--- Material for this exercise ---
omit [NumberField F] [NumberField E] [Algebra.IsQuadraticExtension F E] in
/-- `2 ≤ N` when `3 ≤ n` (`N = n` along `e`; plumbing). [folklore] -/
private theorem two_le_rank₃' (e : Fin N × Fin 1 ≃ Fin n) (hn : 3 ≤ n) : 2 ≤ N := by
  have := Fintype.card_congr e; simp only [Fintype.card_prod, Fintype.card_fin, mul_one] at this; omega

/-! ## §1 Non-vanishing transfers along a model transport -/

/-- **Non-vanishing along a line-model transport.**  Let member `t` of `localIndexedFamilyAtV … v` come with a section
`s : U(J_V)(F_v) →* LocalMp F N T_V v` and a linear equivalence `M : 𝒮(F_vᴺ) ≃ 𝒮(F_vⁿ)` intertwining `ω_s` with
`(𝓢_t).omegaLoc v ∘ (k ↦ k ⊗ 1)` (`hM`).  For every line `J₁` presenting the centre: if the `χ_{t,v}`-coinvariants of
`(𝓢_t).omegaLoc v` under the centre of `U(J_V ⊗ (a_t))` at `J₁` are non-zero (the shape delivered at a split place by
`SplitPlace.splitPlace_model_consequences_of_facts`), then so are the `χ_{t,v}`-coinvariants of `ω_s` under the centre of
`U(J_V)` at `J₁` (`k ↦ k ⊗ 1` carries centre to centre, `localLineInl_localCenter`; `M` descends, `TwistedCoinv.mapEquiv`).
[cite: MoeglinVignerasWaldspurger1987, Chap. 3 IV.2] [cite: Liu2021, App. D §D.1 Step 3 (l. 5221)] -/
theorem nontrivial_thetaCoinv_of_modelTransport (hV : TV.IsSymm) (hJV : JV = TV.map (algebraMap F E))
    {ι : Type} (aOf : ι → Fˣ) (χOf : ι → Chi F E c)
    (𝓢Of : ∀ i, LocalSplitting.FinLocalSplittings F E c n hcδ hδ hd (gram F e TV (TW F (aOf i))) (isSymm_gram F e hV (isSymm_TW F (aOf i)))
      (reindex_kronecker_eq_gram_map F E e hJV (JW_eq F E (aOf i))))
    (v : HeightOneSpectrum (𝓞 F)) (t : ι)
    (s : localPi E c N JV v →* LocalMp F N TV v)
    (M : SchwartzBruhat (Fin N → v.adicCompletion F) ≃ₗ[ℂ] SchwartzBruhat (Fin n → v.adicCompletion F))
    (hM : ∀ (g : localPi E c N JV v) (Φ : SchwartzBruhat (Fin N → v.adicCompletion F)),
      M (((MpPsi.toRep (localSchrodinger F N TV v)).comp s) g Φ) =
        (show Representation ℂ (localPi E c N JV v) (SchwartzBruhat (Fin n → v.adicCompletion F)) from
          ((𝓢Of t).omegaLoc v).comp (localLineInl E c N e JV (JW F E (aOf t)) v)) g (M Φ))
    (J₁ : Matrix (Fin 1) (Fin 1) E) (hJ₁ : J₁ 0 0 ≠ 0)
    (hnt : Nontrivial (TwistedCoinv.Coinv
      (show Representation ℂ (localPi E c 1 J₁ v) (SchwartzBruhat (Fin n → v.adicCompletion F)) from
        ((𝓢Of t).omegaLoc v).comp (localCenter E c n (Matrix.reindex e e (JV ⊗ₖ JW F E (aOf t))) J₁ hJ₁ v))
      (localCharOfCenter F E c J₁ hJ₁ (χOf t).1 v))) :
    Nontrivial (TwistedCoinv.Coinv
      (show Representation ℂ (localPi E c 1 J₁ v) (SchwartzBruhat (Fin N → v.adicCompletion F)) from
        ((MpPsi.toRep (localSchrodinger F N TV v)).comp s).comp (localCenter E c N JV J₁ hJ₁ v))
      (localCharOfCenter F E c J₁ hJ₁ (χOf t).1 v)) := by
  refine (TwistedCoinv.mapEquiv
    (show Representation ℂ (localPi E c 1 J₁ v) (SchwartzBruhat (Fin N → v.adicCompletion F)) from
      ((MpPsi.toRep (localSchrodinger F N TV v)).comp s).comp (localCenter E c N JV J₁ hJ₁ v))
    (localCharOfCenter F E c J₁ hJ₁ (χOf t).1 v)
    (show Representation ℂ (localPi E c 1 J₁ v) (SchwartzBruhat (Fin n → v.adicCompletion F)) from
      ((𝓢Of t).omegaLoc v).comp (localCenter E c n (Matrix.reindex e e (JV ⊗ₖ JW F E (aOf t))) J₁ hJ₁ v))
    (localCharOfCenter F E c J₁ hJ₁ (χOf t).1 v) M (fun _ => 1) (fun z Φ => ?_)
    (fun _ => (one_mul _).symm)).toEquiv.nontrivial_congr.mpr hnt
  rw [Units.val_one, one_smul]
  change (𝓢Of t).omegaLoc v (localCenter E c n (Matrix.reindex e e (JV ⊗ₖ JW F E (aOf t))) J₁ hJ₁ v z) (M Φ) =
    M ((MpPsi.toRep (localSchrodinger F N TV v)) (s (localCenter E c N JV J₁ hJ₁ v z)) Φ)
  rw [← localLineInl_localCenter E c N e JV (JW F E (aOf t)) J₁ hJ₁ v z]
  exact (hM (localCenter E c N JV J₁ hJ₁ v z) Φ).symm

/-! ## §2 [Lem. D.1 (3)] AS PRINTED on `localIndexedFamilyAtV … v`, `(μ, χ)`-clauses (→), `N = 3`, SPLIT `v` — from the twist
rigidity of rank-one theta lifts (`rankOne_theta_split_lineTransport_eq_and_char_eq_of_areIsomorphicRep`, conditional on row
IV-4c4), Kudla's local injectivity (`hK`) and split-place non-vanishing (`hnt`) -/

section Three

variable {n : ℕ} (e : Fin 3 × Fin 1 ≃ Fin n) (JV : Matrix (Fin 3) (Fin 3) E) {TV : Matrix (Fin 3) (Fin 3) F}

/-- **[Liu2021, App. D Lem. D.1 (3)], `(μ, χ)`-CLAUSES (→ direction) AT A SPLIT PLACE on the indexed family
`localIndexedFamilyAtV … v` of §D.1's data for `V` itself (`N = 3`), CONDITIONAL on the named fact IV-4c4
`rankOne_theta_twist_rigidity_split`, THROUGH LINE-MODEL TRANSPORTS.**  Hypotheses: `h4`; `E_v` NOT a field (`hE`); a Haar
measure `μ'` on `F_v`; for every member `t`, a trace-zero `δ'_t` (`δ'_t² = d'_t`), a SECTION `s_t : U(J_V)(F_v) →* LocalMp F 3 T_V v`
over `ι_{δ'_t}` (`hs`) with `ω_{s_t}` smooth (`hsm`) and `L²(μ'³)`-isometric (`hL2`), and a linear equivalence
`M_t : 𝒮(F_v³) ≃ 𝒮(F_vⁿ)` intertwining `ω_{s_t}` with `(𝓢_t).omegaLoc v ∘ (k ↦ k ⊗ 1)` (`hM`) — the `e′_a` transport for
`e = Equiv.prodUnique`, `δ'_t = a_t⁻¹ δ`, `M_t = 1`; NON-VANISHING of `Θ_{s_j}(χ_{j,v})` (`hnt`, at the line `(a_j)`; rows
IV-3(a)(b) at a split place, via `nontrivial_thetaCoinv_of_modelTransport`); and KUDLA'S LOCAL INJECTIVITY in transported form
(`hK`: if `s_i` line-transported onto the line `δ'_j` equals `s_j`, then `μ_{j,v} = μ_{i,v}`).  THEN
«`ω(μ_j, ε_j, χ_j) ≅ ω(μ_i, ε_i, χ_i)`» (`AreIsomorphicRep (quot j) (quot i)`, READING L7) forces `μ_{j,v} = μ_{i,v}` (`mu j = mu i`)
AND `χ_j = χ_i` (`chi j = chi i`) — the literal `μ`- and `χ`-summands of `LemD1_3AsPrintedI`'s right-hand side.  Proof: §2 of
`LemD1Item3AtVOfSeparation` for `i` and `j` (both members at the line `(a_j)`) puts them in the currency of
`rankOne_theta_split_lineTransport_eq_and_char_eq_of_areIsomorphicRep` (all lines equivalent at a split place, then IV-4c4):
`s_j` is the line transport of `s_i` and `χ_{j,v} = χ_{i,v}` at `(a_j)`; `hK` reads the first as `μ_{j,v} = μ_{i,v}`, the
characters agree on `S.normOne` by `localCharOfCenter_theta_eq`.
[cite: Liu2021, App. D Lemma D.1 (3) (l. 5233) and proof, split case (l. 5249–5254)] [cite: Minguez2008, Thm. 1 p. 718]
[cite: MoeglinVignerasWaldspurger1987, Chap. 3 IV.4] [cite: Kudla1994, Thm. 3.1] -/
theorem mu_and_chi_eq_of_areIsomorphicRep_split_of_modelTransport (h4 : rankOne_theta_twist_rigidity_split)
    (hV : TV.IsSymm) (hVd : IsUnit TV.det) (hJV : JV = TV.map (algebraMap F E))
    (hn : 3 ≤ n) {ι : Type} (aOf : ι → Fˣ) (χOf : ι → Chi F E c)
    (𝓢Of : ∀ i, LocalSplitting.FinLocalSplittings F E c n hcδ hδ hd (gram F e TV (TW F (aOf i))) (isSymm_gram F e hV (isSymm_TW F (aOf i)))
      (reindex_kronecker_eq_gram_map F E e hJV (JW_eq F E (aOf i))))
    (μOf : ι → ∀ v : HeightOneSpectrum (𝓞 F), (LocalRing E v)ˣ →* ℂˣ) (hμn : ∀ i v x, ‖((μOf i v x : ℂˣ) : ℂ)‖ = 1)
    (hμc : ∀ i v, Continuous fun x => ((μOf i v x : ℂˣ) : ℂ))
    (hμF : ∀ (i : ι) (v : HeightOneSpectrum (𝓞 F)) (t : (v.adicCompletion F)ˣ),
      μOf i v (Units.map (algebraMap (v.adicCompletion F) (LocalRing E v)).toMonoidHom t) = 1 ↔
        ∃ x : (LocalRing E v)ˣ, (x : LocalRing E v) * conjLocal E c v x = algebraMap (v.adicCompletion F) (LocalRing E v) t)
    (v : HeightOneSpectrum (𝓞 F)) (hE : ¬ IsField (LocalRing E v))
    [MeasurableSpace (v.adicCompletion F)] [BorelSpace (v.adicCompletion F)]
    (μ' : Measure (v.adicCompletion F)) [μ'.IsAddHaarMeasure] (i j : ι)
    (δ' : ι → E) (hcδ' : ∀ t, c (δ' t) = -δ' t) (hδ' : ∀ t, δ' t ≠ 0) (d' : ι → F)
    (hd' : ∀ t, δ' t * δ' t = algebraMap F E (d' t))
    (s : ι → (localPi E c 3 JV v →* LocalMp F 3 TV v))
    (hs : ∀ t g, MpPsi.proj _ (s t g) = iota F E c 3 (hcδ' t) (hδ' t) (hd' t) TV hV hJV v g)
    (hsm : ∀ t, Representation.IsSmooth ((MpPsi.toRep (localSchrodinger F 3 TV v)).comp (s t)))
    (hL2 : ∀ t, Representation.IsL2Isometric (Measure.pi fun _ : Fin 3 => μ')
      ((MpPsi.toRep (localSchrodinger F 3 TV v)).comp (s t)))
    (M : ι → (SchwartzBruhat (Fin 3 → v.adicCompletion F) ≃ₗ[ℂ] SchwartzBruhat (Fin n → v.adicCompletion F)))
    (hM : ∀ (t : ι) (g : localPi E c 3 JV v) (Φ : SchwartzBruhat (Fin 3 → v.adicCompletion F)),
      M t (((MpPsi.toRep (localSchrodinger F 3 TV v)).comp (s t)) g Φ) =
        (show Representation ℂ (localPi E c 3 JV v) (SchwartzBruhat (Fin n → v.adicCompletion F)) from
          ((𝓢Of t).omegaLoc v).comp (localLineInl E c 3 e JV (JW F E (aOf t)) v)) g (M t Φ))
    (hnt : Nontrivial (TwistedCoinv.Coinv
      (show Representation ℂ (localPi E c 1 (JW F E (aOf j)) v) (SchwartzBruhat (Fin 3 → v.adicCompletion F)) from
        ((MpPsi.toRep (localSchrodinger F 3 TV v)).comp (s j)).comp
          (localCenter E c 3 JV (JW F E (aOf j)) (JW_apply_ne_zero F E (aOf j)) v))
      (localCharOfCenter F E c (JW F E (aOf j)) (JW_apply_ne_zero F E (aOf j)) (χOf j).1 v)))
    (hK : (∃ (x : (LocalRing E v)ˣ) (hx : algebraMap E (LocalRing E v) (δ' j) =
        (x : LocalRing E v) * conjLocal E c v x * algebraMap E (LocalRing E v) (δ' i)),
        lineTransportSplitting E v c 3 (hcδ' i) (hδ' i) (hd' i) (hcδ' j) (hδ' j) (hd' j) x TV hV hVd hx (s i) = s j) →
      μOf j v = μOf i v)
    (hiso : AreIsomorphicRep
      ((localIndexedFamilyAtV F E c 3 e JV hcδ hδ hd hV hVd hJV hn aOf χOf 𝓢Of μOf hμn hμc hμF v).quot j)
      ((localIndexedFamilyAtV F E c 3 e JV hcδ hδ hd hV hVd hJV hn aOf χOf 𝓢Of μOf hμn hμc hμF v).quot i)) :
    (localIndexedFamilyAtV F E c 3 e JV hcδ hδ hd hV hVd hJV hn aOf χOf 𝓢Of μOf hμn hμc hμF v).mu j =
        (localIndexedFamilyAtV F E c 3 e JV hcδ hδ hd hV hVd hJV hn aOf χOf 𝓢Of μOf hμn hμc hμF v).mu i ∧
      (localIndexedFamilyAtV F E c 3 e JV hcδ hδ hd hV hVd hJV hn aOf χOf 𝓢Of μOf hμn hμc hμF v).chi j =
        (localIndexedFamilyAtV F E c 3 e JV hcδ hδ hd hV hVd hJV hn aOf χOf 𝓢Of μOf hμn hμc hμF v).chi i := by
  have hJh : (JV.map c)ᵀ = JV := transpose_map_conj_JV F E c 3 JV hV hJV
  have hJdet : JV.det ≠ 0 := det_JV_ne_zero F E 3 JV hVd hJV
  -- unitarity and continuity of the local components `χ_{t,v}` at the line `(a_j)`
  have hχu : ∀ t z, ‖((localCharOfCenter F E c (JW F E (aOf j)) (JW_apply_ne_zero F E (aOf j)) (χOf t).1 v z : ℂˣ) : ℂ)‖ = 1 :=
    fun t => norm_localCharOfCenter F E c (JW F E (aOf j)) (JW_apply_ne_zero F E (aOf j))
      (norm_chi_eq_one F E c (Algebra.IsQuadraticExtension.finrank_eq_two F E)
        (UnitaryGroup.algEquiv_ne_one_of_apply_eq_neg F E c hcδ hδ) (χOf t)) v
  have hχc : ∀ t, Continuous fun z => ((localCharOfCenter F E c (JW F E (aOf j)) (JW_apply_ne_zero F E (aOf j)) (χOf t).1 v z : ℂˣ) : ℂ) :=
    fun t => continuous_coe_localCharOfCenter F E c (JW F E (aOf j)) (JW_apply_ne_zero F E (aOf j)) (χOf t).2.1 v
  -- (a) both members in the currency of the separation theorem, at the common line `(a_j)`
  have hj := areIsomorphicRep_theta_comp_uEquiv_quot F E c 3 e JV hcδ hδ hd hV hVd hJV hn aOf χOf 𝓢Of μOf hμn hμc hμF v j
    (s j) (M j) (hM j) (JW F E (aOf j)) (JW_apply_ne_zero F E (aOf j))
  have hi := areIsomorphicRep_theta_comp_uEquiv_quot F E c 3 e JV hcδ hδ hd hV hVd hJV hn aOf χOf 𝓢Of μOf hμn hμc hμF v i
    (s i) (M i) (hM i) (JW F E (aOf j)) (JW_apply_ne_zero F E (aOf j))
  have hisoY := AreIsomorphicRep.of_comp_surjective _
    (LemD1OfPlace.uEquiv E v c 3 JV hcδ hδ (two_le_rank₃' 3 e hn) hJh hJdet).surjective ((hj.trans hiso).trans hi.symm)
  -- (b) all lines are equivalent at a split place, then IV-4c4: `s_j` is the line transport of `s_i`, and `χ_{j,v} = χ_{i,v}`
  obtain ⟨htr, hχ⟩ := rankOne_theta_split_lineTransport_eq_and_char_eq_of_areIsomorphicRep h4 F E c
    (δ' j) (hcδ' j) (hδ' j) (d' j) (hd' j) (δ' i) (hcδ' i) (hδ' i) (d' i) (hd' i) TV hV hVd JV hJV v hE μ'
    (s j) (s i) (hs j) (hs i) (hsm j) (hsm i) (hL2 j) (hL2 i)
    (JW F E (aOf j)) (JW_apply_ne_zero F E (aOf j))
    (localCharOfCenter F E c (JW F E (aOf j)) (JW_apply_ne_zero F E (aOf j)) (χOf j).1 v)
    (localCharOfCenter F E c (JW F E (aOf j)) (JW_apply_ne_zero F E (aOf j)) (χOf i).1 v)
    (hχu j) (hχc j) (hχu i) (hχc i) hnt hisoY
  refine ⟨?_, ?_⟩
  · -- (μ) Kudla's local injectivity, transported form
    exact Subtype.ext (hK htr)
  · -- (χ) `χ_{j,v} = χ_{i,v}` at the line `(a_j)` ⟹ `χ_j ∘ θ_{(a_j)} = χ_i ∘ θ_{(a_i)}` on `E_v¹`
    refine Subtype.ext (MonoidHom.ext fun z => ?_)
    change localCharOfCenter F E c (JW F E (aOf j)) (JW_apply_ne_zero F E (aOf j)) (χOf j).1 v
        (LemD1OfPlace.theta E v c 3 JV hcδ hδ _ _ _ (JW F E (aOf j)) z) =
      localCharOfCenter F E c (JW F E (aOf i)) (JW_apply_ne_zero F E (aOf i)) (χOf i).1 v
        (LemD1OfPlace.theta E v c 3 JV hcδ hδ _ _ _ (JW F E (aOf i)) z)
    rw [hχ, localCharOfCenter_theta_eq F E c 3 JV hcδ hδ _ _ _ v (JW F E (aOf j)) (JW F E (aOf i))
      (JW_apply_ne_zero F E (aOf j)) (JW_apply_ne_zero F E (aOf i)) (χOf i).1 z]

--- Task prompt ---
Using the data above, return every line that contains the string "under".

--- Exercise answer ---
`(𝓢_t).omegaLoc v` under the centre of `U(J_V ⊗ (a_t))` at `J₁` are non-zero (the shape delivered at a split place by
`SplitPlace.splitPlace_model_consequences_of_facts`), then so are the `χ_{t,v}`-coinvariants of `ω_s` under the centre of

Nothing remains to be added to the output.